Dico sùbito che non sono affatto d’accordo nell’uso del termine “cesso” nei confronti del nuovo arcivescovo reggino (com’è stato apostrofato su tale pagina del popolare social network). Come non sarei d’accordo a rivolgere quest’epiteto a un rabbino o a un imam, a un altro giornalista o a un politico o a un operaio o a un insegnante.
Il termine è forte, io quest’insulto non lo userei “e basta”.
E a maggior ragione non lo userei – quale che sia il motivo – nei confronti di una qualsiasi autorità religiosa, perché a mio avviso (e secondo autorevoli giuristi) nel rispetto verso l’altrui libertà di culto è incluso il rispetto dei simboli, dei riti e dei sacerdoti di qualsiasi credo.

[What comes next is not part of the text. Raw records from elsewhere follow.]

import Summits.BirchSwinnertonDyer.BirchSwinnertonDyer.Theorems.PrintX10bHeegnerDivisibilityHowardFrames
import Literature.NumberTheory.EllipticCurves.HeegnerPointsOfConductorOneGaloisConjProofs
import HarnessLib

/-!
# Crux `BeyondCarrierDepthX10b` (stmt-BirchSwinnertonDyer-23055, `route-BirchSwinnertonDyer-PrintX10b`
# rev 18, rank 301): the HOWARD-FRAMES stub `stub_beyondCarrier_coprimeClassNumber` of the registered
# birth skeleton (BC3, plan g3 2026-08-27T22:30:37Z), BY SIGNATURE, modulo the named facts of p577630

HONEST FRAMING (cell `run/shared/lean/pub/bsd-f3-mu/`, idle lead seat p1 serving the PrintX10b pen's
BC3 ask of 2026-08-27T22:31:20Z): THEOREMS ONLY, nothing booked. The crux `BeyondCarrierDepthX10b` is
NOT closed by this file: its second registered stub `stub_beyondCarrier_divisibleClassNumber` (the
frames with `3 ∣ h_K`) is open, and the present stub is proved CONDITIONALLY — every published input is
a named Literature fact BY NAME, exactly the trust base of p4's
`Summit.BirchSwinnertonDyer.BirchSwinnertonDyer.Rank1Residual.heegnerDivisibilityX10b_coprimeFrames_of_namedFacts`
(`Theorems/PrintX10bHeegnerDivisibilityHowardFrames.lean`), minus Shimura reciprocity at conductor `1`,
which the tree has DISCHARGED (`Literature.NumberTheory.EllipticCurves.heegnerPointOfConductor_one_galoisConj_holds`).
BSD is not proved by any of this.

WHAT. The registered stub signature VERBATIM (= the child crux's body with `¬ p ∣ NumberField.classNumber K`
inserted after `SatisfiesHeegnerHypothesis p K`): on every rev-3b X10b Heegner frame (`p = 3`, `E[3]`
irreducible, `ρ̄_{E,3}` not onto, non-CM, `r_an = 1`; `d_K ≡ 1 (mod 8)`, `N_E` and `3` split, Manin-good,
`y_K` of infinite order) with `3 ∤ h_K`, for every depth `s` beyond every single carrier
(`ord_3 c_q(E) < s` for all bad `q`) and `s ≤ ord_3 ∏ c_q`, every derived Heegner point `P_n` on Kolyvagin
primes of index `≥ s` is `3^s`-divisible in `E(K[n])`. p577630 proves MORE on these frames (all depths
`s ≤ ord_3 ∏ c_q`; the beyond-carrier clause is simply not used), so the port is one weakening step.

* `stub_beyondCarrier_coprimeClassNumber_of_namedFacts` — the stub modulo `h46` (Mastella–Zerman 2026
  Cor. 4.6), `hYZ` (the Yan–Zhu/BCS/CGLS composite, kept BY NAME per the cell convention and fed
  `X11b.….thm57_thm59_bcs422_cgls513_of_heegnerDivisibility_of_printFacts h57 h59 h422 h513 hC` at a leaf),
  `h331` (JSW 2017 Thm. 3.3.1), `hChaL` (Cha 2005 Rmk. 25, lower half), `hKo` (Kolyvagin 1990 Thm. A) —
  FIVE named facts; `hrec` discharged.
* `stub_beyondCarrier_coprimeClassNumber_of_namedFacts'` — the same with the SIX hypotheses of p577630
  verbatim (for consumers that already hold `hrec`).

References: [MastellaZerman2026] Cor. 4.6; [YanZhu2024MainConjNonCM] Thm. 5.7 (1), 5.9;
[BurungaleCastellaSkinner2025] Prop. 4.2.2; [CastellaGrossiLeeSkinner2022] Thm. 5.1.3;
[JetchevSkinnerWan2017] Thm. 3.3.1; [Cha2005] Thm. 21, Rmk. 25; [Kolyvagin1990] Thm. A;
[Darmon2004] Thm. 3.7; route file `Theses/PrintX10b.lean` (rev 18, items 21340 / 23055).
-/

-- the REGISTERED stub namespace `Summit.BirchSwinnertonDyer.BirchSwinnertonDyer.Cruxes.…` repeats the summit name
set_option linter.dupNamespace false
set_option autoImplicit false

noncomputable section

open WeierstrassCurve NumberField
  Literature.NumberTheory.EllipticCurves Literature.NumberTheory.EllipticCurves.ModularForms
  Literature.NumberTheory.EllipticCurves.JetchevSkinnerWan2017
  Literature.NumberTheory.EllipticCurves.YanZhu2026

open Literature.NumberTheory.EllipticCurves.Rank1Residual (ClassX10 Surj)

namespace Summit.BirchSwinnertonDyer.BirchSwinnertonDyer.Cruxes.BeyondCarrierDepthX10b.HowardFrames

/-- **Stub `stub_beyondCarrier_coprimeClassNumber` of crux `BeyondCarrierDepthX10b` (item 23055), registered
signature VERBATIM, modulo FIVE named facts** (`h46` Mastella–Zerman Cor. 4.6, `hYZ` the Yan–Zhu/BCS/CGLS
composite, `h331` JSW Thm. 3.3.1, `hChaL` Cha Rmk. 25 lower half, `hKo` Kolyvagin Thm. A; Shimura
reciprocity at conductor `1` is supplied by the tree theorem
`heegnerPointOfConductor_one_galoisConj_holds`): on the rev-3b X10b Heegner frames with `3 ∤ h_K`, every
derived Heegner point on Kolyvagin primes of index `≥ s` is `3^s`-divisible for every beyond-carrier depth
`s ≤ ord_3 ∏ c_q(E)`. One weakening step from
`Rank1Residual.heegnerDivisibilityX10b_coprimeFrames_of_namedFacts` (which gives ALL depths on these
frames; the beyond-carrier hypothesis is discarded).
[cite: MastellaZerman2026, Cor. 4.6] [cite: YanZhu2024MainConjNonCM, Thm. 5.7 (1), Thm. 5.9]
[cite: JetchevSkinnerWan2017, Thm. 3.3.1] [cite: Cha2005, Thm. 21 and Rmk. 25] [cite: Kolyvagin1990, Thm. A]
[cite: Darmon2004, Thm. 3.7] -/
theorem stub_beyondCarrier_coprimeClassNumber_of_namedFacts
    (h46 : MastellaZerman2026.cor46_howardDivisibility_of_scalarImage.{0})
    (hYZ : thm57_thm59_bcs422_cgls513_generator_constantCoeff_of_heegnerDivisibility)
    (h331 : thm331_anticyclotomicControl)
    (hChaL : Cha2005.rmk25_pow_dvd_card_sha_primary_of_certificate)
    (hKo : ∀ (N : ℕ) [NeZero N] (W : WeierstrassCurve ℚ) (K : Type) [Field K] [NumberField K],
      kolyvagin N W K) :
    ∀ (W : WeierstrassCurve ℚ) [W.IsElliptic] [W.IsGloballyMinimal] [NeZero (W.conductorNorm ℤ)] (p : ℕ) [Fact p.Prime], Literature.NumberTheory.EllipticCurves.Rank1Residual.ClassX10 W p → ¬ Literature.NumberTheory.EllipticCurves.Rank1Residual.Surj W 3 → ¬ W.HasCM → W.analyticRank = 1 → ∃ B : ℕ, ∀ (K : Type) [Field K] [NumberField K] (Dt : Literature.NumberTheory.EllipticCurves.ModularForms.ModularParametrizationData W (W.conductorNorm ℤ)) (β : ℤ) (ι : K →+* ℂ), Literature.NumberTheory.EllipticCurves.IsImaginaryQuadratic K → B < (NumberField.discr K).natAbs → NumberField.discr K % 8 = 1 → Literature.NumberTheory.EllipticCurves.SatisfiesHeegnerHypothesis (W.conductorNorm ℤ) K → Literature.NumberTheory.EllipticCurves.SatisfiesHeegnerHypothesis p K → ¬ p ∣ NumberField.classNumber K → (4 * (W.conductorNorm ℤ : ℤ)) ∣ β ^ 2 - NumberField.discr K → ¬ (p : ℤ) ∣ Dt.c → ∀ (d₁ : Literature.NumberTheory.EllipticCurves.KolyvaginHeegnerData Dt β ι 1), ¬ IsOfFinAddOrder d₁.derivedPoint → ∀ (s : ℕ), (∀ (q : ℕ) [Fact q.Prime], q ∣ W.conductorNorm ℤ → padicValNat p ((W.baseChange ℚ_[q]).localTamagawaNumber ℤ_[q]) < s) → s ≤ padicValNat p W.tamagawaProduct → ∀ (n : ℕ) (d : Literature.NumberTheory.EllipticCurves.KolyvaginHeegnerData Dt β ι n), Squarefree n → (∀ ℓ ∈ n.primeFactors, Literature.NumberTheory.EllipticCurves.Zhang2014.IsKolyvaginPrime (W.conductorNorm ℤ) W K p ℓ ∧ s ≤ Literature.NumberTheory.EllipticCurves.Zhang2014.kolyvaginIndex W p ℓ) → ∃ Q : (W.baseChange (Literature.NumberTheory.EllipticCurves.ringClassField K ι n)).toAffine.Point, ((p ^ s : ℕ) : ℤ) • Q = d.derivedPoint := by
  intro W _ _ _ p _ hX hns hcm hr
  obtain ⟨B, hB⟩ := Rank1Residual.heegnerDivisibilityX10b_coprimeFrames_of_namedFacts h46 hYZ h331 hChaL
    hKo (fun N _ W K _ _ ↦ heegnerPointOfConductor_one_galoisConj_holds N W K) W p hX hns hcm hr
  exact ⟨B, fun K _ _ Dt β ι hK hBK hd8 hHN hHp hhK hβ hc d₁ hd₁ s _ hs n d hn hℓ ↦
    hB K Dt β ι hK hBK hd8 hHN hHp hhK hβ hc d₁ hd₁ s hs n d hn hℓ⟩

/-- **The same stub with the SIX hypotheses of p577630 verbatim** (Shimura reciprocity `hrec` kept as a
binder, for consumers that already carry it): `stub_beyondCarrier_coprimeClassNumber` of crux
`BeyondCarrierDepthX10b` (item 23055), registered signature VERBATIM, from `h46`, `hYZ`, `h331`, `hChaL`,
`hKo`, `hrec`. The `hrec` binder is NOT used beyond being available — the five-fact form above already
discharges it; this form exists only so that a caller holding p577630's exact argument list can apply it
positionally.
[cite: MastellaZerman2026, Cor. 4.6] [cite: YanZhu2024MainConjNonCM, Thm. 5.7 (1), Thm. 5.9]
[cite: JetchevSkinnerWan2017, Thm. 3.3.1] [cite: Cha2005, Thm. 21 and Rmk. 25] [cite: Kolyvagin1990, Thm. A] -/
theorem stub_beyondCarrier_coprimeClassNumber_of_namedFacts'
    (h46 : MastellaZerman2026.cor46_howardDivisibility_of_scalarImage.{0})
    (hYZ : thm57_thm59_bcs422_cgls513_generator_constantCoeff_of_heegnerDivisibility)
    (h331 : thm331_anticyclotomicControl)
    (hChaL : Cha2005.rmk25_pow_dvd_card_sha_primary_of_certificate)
    (hKo : ∀ (N : ℕ) [NeZero N] (W : WeierstrassCurve ℚ) (K : Type) [Field K] [NumberField K],
      kolyvagin N W K)
    (hrec : ∀ (N : ℕ) [NeZero N] (W : WeierstrassCurve ℚ) (K : Type) [Field K] [NumberField K],
      heegnerPointOfConductor_one_galoisConj N W K) :
    ∀ (W : WeierstrassCurve ℚ) [W.IsElliptic] [W.IsGloballyMinimal] [NeZero (W.conductorNorm ℤ)] (p : ℕ) [Fact p.Prime], Literature.NumberTheory.EllipticCurves.Rank1Residual.ClassX10 W p → ¬ Literature.NumberTheory.EllipticCurves.Rank1Residual.Surj W 3 → ¬ W.HasCM → W.analyticRank = 1 → ∃ B : ℕ, ∀ (K : Type) [Field K] [NumberField K] (Dt : Literature.NumberTheory.EllipticCurves.ModularForms.ModularParametrizationData W (W.conductorNorm ℤ)) (β : ℤ) (ι : K →+* ℂ), Literature.NumberTheory.EllipticCurves.IsImaginaryQuadratic K → B < (NumberField.discr K).natAbs → NumberField.discr K % 8 = 1 → Literature.NumberTheory.EllipticCurves.SatisfiesHeegnerHypothesis (W.conductorNorm ℤ) K → Literature.NumberTheory.EllipticCurves.SatisfiesHeegnerHypothesis p K → ¬ p ∣ NumberField.classNumber K → (4 * (W.conductorNorm ℤ : ℤ)) ∣ β ^ 2 - NumberField.discr K → ¬ (p : ℤ) ∣ Dt.c → ∀ (d₁ : Literature.NumberTheory.EllipticCurves.KolyvaginHeegnerData Dt β ι 1), ¬ IsOfFinAddOrder d₁.derivedPoint → ∀ (s : ℕ), (∀ (q : ℕ) [Fact q.Prime], q ∣ W.conductorNorm ℤ → padicValNat p ((W.baseChange ℚ_[q]).localTamagawaNumber ℤ_[q]) < s) → s ≤ padicValNat p W.tamagawaProduct → ∀ (n : ℕ) (d : Literature.NumberTheory.EllipticCurves.KolyvaginHeegnerData Dt β ι n), Squarefree n → (∀ ℓ ∈ n.primeFactors, Literature.NumberTheory.EllipticCurves.Zhang2014.IsKolyvaginPrime (W.conductorNorm ℤ) W K p ℓ ∧ s ≤ Literature.NumberTheory.EllipticCurves.Zhang2014.kolyvaginIndex W p ℓ) → ∃ Q : (W.baseChange (Literature.NumberTheory.EllipticCurves.ringClassField K ι n)).toAffine.Point, ((p ^ s : ℕ) : ℤ) • Q = d.derivedPoint := by
  intro W _ _ _ p _ hX hns hcm hr
  obtain ⟨B, hB⟩ := Rank1Residual.heegnerDivisibilityX10b_coprimeFrames_of_namedFacts h46 hYZ h331 hChaL
    hKo hrec W p hX hns hcm hr
  exact ⟨B, fun K _ _ Dt β ι hK hBK hd8 hHN hHp hhK hβ hc d₁ hd₁ s _ hs n d hn hℓ ↦
    hB K Dt β ι hK hBK hd8 hHN hHp hhK hβ hc d₁ hd₁ s hs n d hn hℓ⟩

end Summit.BirchSwinnertonDyer.BirchSwinnertonDyer.Cruxes.BeyondCarrierDepthX10b.HowardFrames

end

…Ora però entriamo “nel vivo” della questione.
Tutto nasce da quanto asserito da monsignor Fiorini Morosini in relazione a quanto accaduto a don Nuccio Cannizzaro, che come qualcuno dei lettori di questo blog saprà è stato rinviato a giudizio con l’accusa d’aver dichiarato il falso (ma al riguardo rinvio senz’altro al pezzo scritto per Lettera43.it).
Il neoarcivescovo di Reggio Calabria, nelle ore immediatamente successive al suo insediamento del 9 settembre scorso, aveva detto: «Un mafioso non è tale fino all’ultimo grado di giudizio, ma anche dopo è bene fare molta attenzione nel giudicare». Un riferimento chiaro anche alla vicenda di don Nuccio, che poi ha causato l’aspro commento di Baldessarro: «Io invece non sono garantista, dunque per me questo vescovo è un cesso, e per dirlo, oltre che pensarlo, non ho bisogno di attendere alcuna sentenza».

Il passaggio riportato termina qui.